Start of Block

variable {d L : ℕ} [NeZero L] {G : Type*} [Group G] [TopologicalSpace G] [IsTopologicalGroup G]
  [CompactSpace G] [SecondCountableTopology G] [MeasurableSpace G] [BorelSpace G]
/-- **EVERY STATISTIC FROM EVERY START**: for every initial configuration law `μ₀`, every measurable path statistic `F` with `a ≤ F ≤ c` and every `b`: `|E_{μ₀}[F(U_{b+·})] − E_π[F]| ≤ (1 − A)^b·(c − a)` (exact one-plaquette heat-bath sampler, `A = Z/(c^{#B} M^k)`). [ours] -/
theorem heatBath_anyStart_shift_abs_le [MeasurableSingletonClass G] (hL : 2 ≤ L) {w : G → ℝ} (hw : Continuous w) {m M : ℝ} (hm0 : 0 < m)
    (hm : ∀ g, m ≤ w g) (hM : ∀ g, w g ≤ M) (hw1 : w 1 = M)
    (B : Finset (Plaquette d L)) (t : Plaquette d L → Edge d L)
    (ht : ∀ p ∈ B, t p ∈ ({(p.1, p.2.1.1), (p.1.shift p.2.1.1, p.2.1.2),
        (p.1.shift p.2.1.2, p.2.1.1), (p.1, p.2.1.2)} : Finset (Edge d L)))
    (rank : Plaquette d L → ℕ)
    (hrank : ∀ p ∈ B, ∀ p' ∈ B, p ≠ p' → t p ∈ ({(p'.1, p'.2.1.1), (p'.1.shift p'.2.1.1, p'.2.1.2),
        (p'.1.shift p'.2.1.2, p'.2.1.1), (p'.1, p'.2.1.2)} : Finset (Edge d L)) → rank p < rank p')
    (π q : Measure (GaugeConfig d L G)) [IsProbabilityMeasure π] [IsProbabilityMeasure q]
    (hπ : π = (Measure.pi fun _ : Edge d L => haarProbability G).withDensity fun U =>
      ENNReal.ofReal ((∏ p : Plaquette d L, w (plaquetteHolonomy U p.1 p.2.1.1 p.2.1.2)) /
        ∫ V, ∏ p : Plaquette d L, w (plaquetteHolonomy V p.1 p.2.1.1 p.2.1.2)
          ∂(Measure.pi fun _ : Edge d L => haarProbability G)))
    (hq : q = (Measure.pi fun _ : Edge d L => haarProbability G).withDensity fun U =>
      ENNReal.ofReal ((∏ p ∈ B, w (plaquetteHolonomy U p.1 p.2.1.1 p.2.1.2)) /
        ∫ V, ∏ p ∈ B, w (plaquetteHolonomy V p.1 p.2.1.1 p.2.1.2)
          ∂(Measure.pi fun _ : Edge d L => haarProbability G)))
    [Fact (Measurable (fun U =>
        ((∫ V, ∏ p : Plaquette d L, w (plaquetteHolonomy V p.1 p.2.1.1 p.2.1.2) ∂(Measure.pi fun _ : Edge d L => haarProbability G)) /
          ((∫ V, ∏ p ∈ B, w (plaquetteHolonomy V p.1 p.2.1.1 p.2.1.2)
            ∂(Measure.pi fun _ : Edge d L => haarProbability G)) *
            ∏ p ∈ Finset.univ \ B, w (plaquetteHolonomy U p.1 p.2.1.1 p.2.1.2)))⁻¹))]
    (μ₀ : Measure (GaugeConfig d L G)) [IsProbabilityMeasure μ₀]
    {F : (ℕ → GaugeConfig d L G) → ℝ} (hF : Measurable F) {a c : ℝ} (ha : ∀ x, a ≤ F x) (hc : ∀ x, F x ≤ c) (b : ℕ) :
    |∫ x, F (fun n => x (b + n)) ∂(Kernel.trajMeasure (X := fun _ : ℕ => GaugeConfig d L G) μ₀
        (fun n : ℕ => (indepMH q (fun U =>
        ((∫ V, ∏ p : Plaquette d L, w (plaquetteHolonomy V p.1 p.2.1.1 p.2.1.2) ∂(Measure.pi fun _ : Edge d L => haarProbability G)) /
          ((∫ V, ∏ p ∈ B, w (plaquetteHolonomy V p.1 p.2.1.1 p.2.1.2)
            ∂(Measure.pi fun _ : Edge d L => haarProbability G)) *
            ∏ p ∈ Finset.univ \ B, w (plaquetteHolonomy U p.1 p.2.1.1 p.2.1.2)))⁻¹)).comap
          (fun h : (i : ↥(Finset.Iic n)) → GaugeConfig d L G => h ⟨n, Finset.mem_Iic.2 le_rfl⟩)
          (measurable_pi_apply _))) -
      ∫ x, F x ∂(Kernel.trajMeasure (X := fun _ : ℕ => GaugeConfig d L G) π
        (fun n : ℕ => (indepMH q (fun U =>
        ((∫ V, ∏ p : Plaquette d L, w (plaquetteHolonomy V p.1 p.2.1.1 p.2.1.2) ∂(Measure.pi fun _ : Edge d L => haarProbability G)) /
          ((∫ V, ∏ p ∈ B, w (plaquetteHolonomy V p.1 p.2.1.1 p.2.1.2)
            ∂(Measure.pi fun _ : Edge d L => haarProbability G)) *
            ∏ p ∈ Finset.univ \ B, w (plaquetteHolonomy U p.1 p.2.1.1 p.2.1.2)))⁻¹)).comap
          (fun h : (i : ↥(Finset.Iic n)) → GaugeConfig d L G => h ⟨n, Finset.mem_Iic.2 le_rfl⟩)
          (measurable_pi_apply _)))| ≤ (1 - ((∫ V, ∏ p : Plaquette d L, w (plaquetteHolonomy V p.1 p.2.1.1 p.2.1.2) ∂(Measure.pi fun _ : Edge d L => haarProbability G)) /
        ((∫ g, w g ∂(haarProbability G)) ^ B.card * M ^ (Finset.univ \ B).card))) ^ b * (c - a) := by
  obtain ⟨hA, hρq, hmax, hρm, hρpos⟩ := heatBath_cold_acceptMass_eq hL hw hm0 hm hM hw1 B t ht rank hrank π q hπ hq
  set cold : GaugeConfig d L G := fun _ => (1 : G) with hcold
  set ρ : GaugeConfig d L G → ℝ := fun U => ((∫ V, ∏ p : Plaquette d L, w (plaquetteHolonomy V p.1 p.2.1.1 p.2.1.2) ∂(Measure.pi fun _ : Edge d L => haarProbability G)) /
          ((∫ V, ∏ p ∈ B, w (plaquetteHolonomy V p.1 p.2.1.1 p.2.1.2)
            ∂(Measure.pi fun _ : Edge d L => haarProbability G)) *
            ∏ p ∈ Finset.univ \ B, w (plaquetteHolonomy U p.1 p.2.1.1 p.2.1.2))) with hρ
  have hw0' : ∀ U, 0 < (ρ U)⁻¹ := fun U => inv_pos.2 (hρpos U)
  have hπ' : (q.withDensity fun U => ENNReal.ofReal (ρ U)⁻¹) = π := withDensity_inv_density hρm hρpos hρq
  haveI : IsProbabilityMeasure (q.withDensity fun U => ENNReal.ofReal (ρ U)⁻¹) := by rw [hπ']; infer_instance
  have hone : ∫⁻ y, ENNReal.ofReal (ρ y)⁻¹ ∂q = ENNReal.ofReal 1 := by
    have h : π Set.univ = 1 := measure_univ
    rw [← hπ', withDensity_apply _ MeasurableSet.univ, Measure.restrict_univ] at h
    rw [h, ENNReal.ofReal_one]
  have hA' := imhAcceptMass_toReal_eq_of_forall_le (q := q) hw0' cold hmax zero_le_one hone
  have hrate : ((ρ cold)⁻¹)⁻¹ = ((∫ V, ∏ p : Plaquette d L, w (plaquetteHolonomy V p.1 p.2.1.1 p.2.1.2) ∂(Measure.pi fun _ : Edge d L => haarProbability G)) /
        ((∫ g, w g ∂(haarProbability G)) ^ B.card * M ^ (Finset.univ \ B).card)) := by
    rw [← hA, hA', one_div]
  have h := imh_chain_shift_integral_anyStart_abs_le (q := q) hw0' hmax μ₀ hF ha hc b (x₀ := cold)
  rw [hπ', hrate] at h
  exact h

End of Block
Start of Block

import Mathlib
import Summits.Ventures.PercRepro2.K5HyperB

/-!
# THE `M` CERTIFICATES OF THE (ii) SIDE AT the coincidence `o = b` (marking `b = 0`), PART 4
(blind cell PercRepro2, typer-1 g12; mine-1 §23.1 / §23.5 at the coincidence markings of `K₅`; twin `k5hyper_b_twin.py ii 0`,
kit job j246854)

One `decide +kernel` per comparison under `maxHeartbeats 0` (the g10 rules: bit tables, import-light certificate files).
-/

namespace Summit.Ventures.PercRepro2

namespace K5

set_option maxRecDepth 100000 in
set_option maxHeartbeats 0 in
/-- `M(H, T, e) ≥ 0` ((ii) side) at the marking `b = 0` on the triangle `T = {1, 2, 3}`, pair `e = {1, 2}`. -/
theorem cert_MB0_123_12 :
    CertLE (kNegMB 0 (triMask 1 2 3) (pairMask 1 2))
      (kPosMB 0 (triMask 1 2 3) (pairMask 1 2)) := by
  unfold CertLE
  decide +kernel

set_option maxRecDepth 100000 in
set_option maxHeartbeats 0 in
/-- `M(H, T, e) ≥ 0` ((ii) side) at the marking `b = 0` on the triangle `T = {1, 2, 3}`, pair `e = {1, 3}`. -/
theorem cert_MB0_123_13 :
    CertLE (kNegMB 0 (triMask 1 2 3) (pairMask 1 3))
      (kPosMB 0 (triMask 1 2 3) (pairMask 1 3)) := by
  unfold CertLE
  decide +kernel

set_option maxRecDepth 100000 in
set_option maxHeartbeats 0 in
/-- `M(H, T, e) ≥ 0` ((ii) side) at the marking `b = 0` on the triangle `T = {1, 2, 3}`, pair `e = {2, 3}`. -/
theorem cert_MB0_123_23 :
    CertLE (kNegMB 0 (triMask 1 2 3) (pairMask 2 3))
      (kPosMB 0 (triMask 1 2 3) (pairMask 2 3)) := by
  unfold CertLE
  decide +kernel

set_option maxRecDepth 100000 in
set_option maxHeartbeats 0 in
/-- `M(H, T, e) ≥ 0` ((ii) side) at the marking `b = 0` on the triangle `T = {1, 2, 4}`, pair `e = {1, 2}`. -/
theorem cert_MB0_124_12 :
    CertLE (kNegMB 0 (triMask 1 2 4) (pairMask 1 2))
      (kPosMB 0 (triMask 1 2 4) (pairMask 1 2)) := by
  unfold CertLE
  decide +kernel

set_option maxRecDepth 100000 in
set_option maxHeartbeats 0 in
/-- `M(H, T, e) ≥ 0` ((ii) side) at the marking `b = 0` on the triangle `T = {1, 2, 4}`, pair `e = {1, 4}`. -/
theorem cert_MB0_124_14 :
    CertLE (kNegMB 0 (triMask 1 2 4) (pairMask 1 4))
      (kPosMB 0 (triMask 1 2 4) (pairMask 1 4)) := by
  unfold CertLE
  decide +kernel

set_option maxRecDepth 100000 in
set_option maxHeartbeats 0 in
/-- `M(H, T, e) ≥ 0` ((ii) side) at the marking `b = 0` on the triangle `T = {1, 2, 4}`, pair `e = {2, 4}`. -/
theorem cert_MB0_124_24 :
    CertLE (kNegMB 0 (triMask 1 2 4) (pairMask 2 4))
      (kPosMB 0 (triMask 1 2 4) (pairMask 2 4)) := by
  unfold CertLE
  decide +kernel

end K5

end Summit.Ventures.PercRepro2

End of Block

> YOUR OBJECTIVE
All lines above from the one holding "STATISTIC FROM EVERY" to the one holding "(μ₀ : Measure", inclusive, are to be copied exactly; no other line is wanted.

> RESPONSE TO THE EXERCISE
/-- **EVERY STATISTIC FROM EVERY START**: for every initial configuration law `μ₀`, every measurable path statistic `F` with `a ≤ F ≤ c` and every `b`: `|E_{μ₀}[F(U_{b+·})] − E_π[F]| ≤ (1 − A)^b·(c − a)` (exact one-plaquette heat-bath sampler, `A = Z/(c^{#B} M^k)`). [ours] -/
theorem heatBath_anyStart_shift_abs_le [MeasurableSingletonClass G] (hL : 2 ≤ L) {w : G → ℝ} (hw : Continuous w) {m M : ℝ} (hm0 : 0 < m)
    (hm : ∀ g, m ≤ w g) (hM : ∀ g, w g ≤ M) (hw1 : w 1 = M)
    (B : Finset (Plaquette d L)) (t : Plaquette d L → Edge d L)
    (ht : ∀ p ∈ B, t p ∈ ({(p.1, p.2.1.1), (p.1.shift p.2.1.1, p.2.1.2),
        (p.1.shift p.2.1.2, p.2.1.1), (p.1, p.2.1.2)} : Finset (Edge d L)))
    (rank : Plaquette d L → ℕ)
    (hrank : ∀ p ∈ B, ∀ p' ∈ B, p ≠ p' → t p ∈ ({(p'.1, p'.2.1.1), (p'.1.shift p'.2.1.1, p'.2.1.2),
        (p'.1.shift p'.2.1.2, p'.2.1.1), (p'.1, p'.2.1.2)} : Finset (Edge d L)) → rank p < rank p')
    (π q : Measure (GaugeConfig d L G)) [IsProbabilityMeasure π] [IsProbabilityMeasure q]
    (hπ : π = (Measure.pi fun _ : Edge d L => haarProbability G).withDensity fun U =>
      ENNReal.ofReal ((∏ p : Plaquette d L, w (plaquetteHolonomy U p.1 p.2.1.1 p.2.1.2)) /
        ∫ V, ∏ p : Plaquette d L, w (plaquetteHolonomy V p.1 p.2.1.1 p.2.1.2)
          ∂(Measure.pi fun _ : Edge d L => haarProbability G)))
    (hq : q = (Measure.pi fun _ : Edge d L => haarProbability G).withDensity fun U =>
      ENNReal.ofReal ((∏ p ∈ B, w (plaquetteHolonomy U p.1 p.2.1.1 p.2.1.2)) /
        ∫ V, ∏ p ∈ B, w (plaquetteHolonomy V p.1 p.2.1.1 p.2.1.2)
          ∂(Measure.pi fun _ : Edge d L => haarProbability G)))
    [Fact (Measurable (fun U =>
        ((∫ V, ∏ p : Plaquette d L, w (plaquetteHolonomy V p.1 p.2.1.1 p.2.1.2) ∂(Measure.pi fun _ : Edge d L => haarProbability G)) /
          ((∫ V, ∏ p ∈ B, w (plaquetteHolonomy V p.1 p.2.1.1 p.2.1.2)
            ∂(Measure.pi fun _ : Edge d L => haarProbability G)) *
            ∏ p ∈ Finset.univ \ B, w (plaquetteHolonomy U p.1 p.2.1.1 p.2.1.2)))⁻¹))]
    (μ₀ : Measure (GaugeConfig d L G)) [IsProbabilityMeasure μ₀]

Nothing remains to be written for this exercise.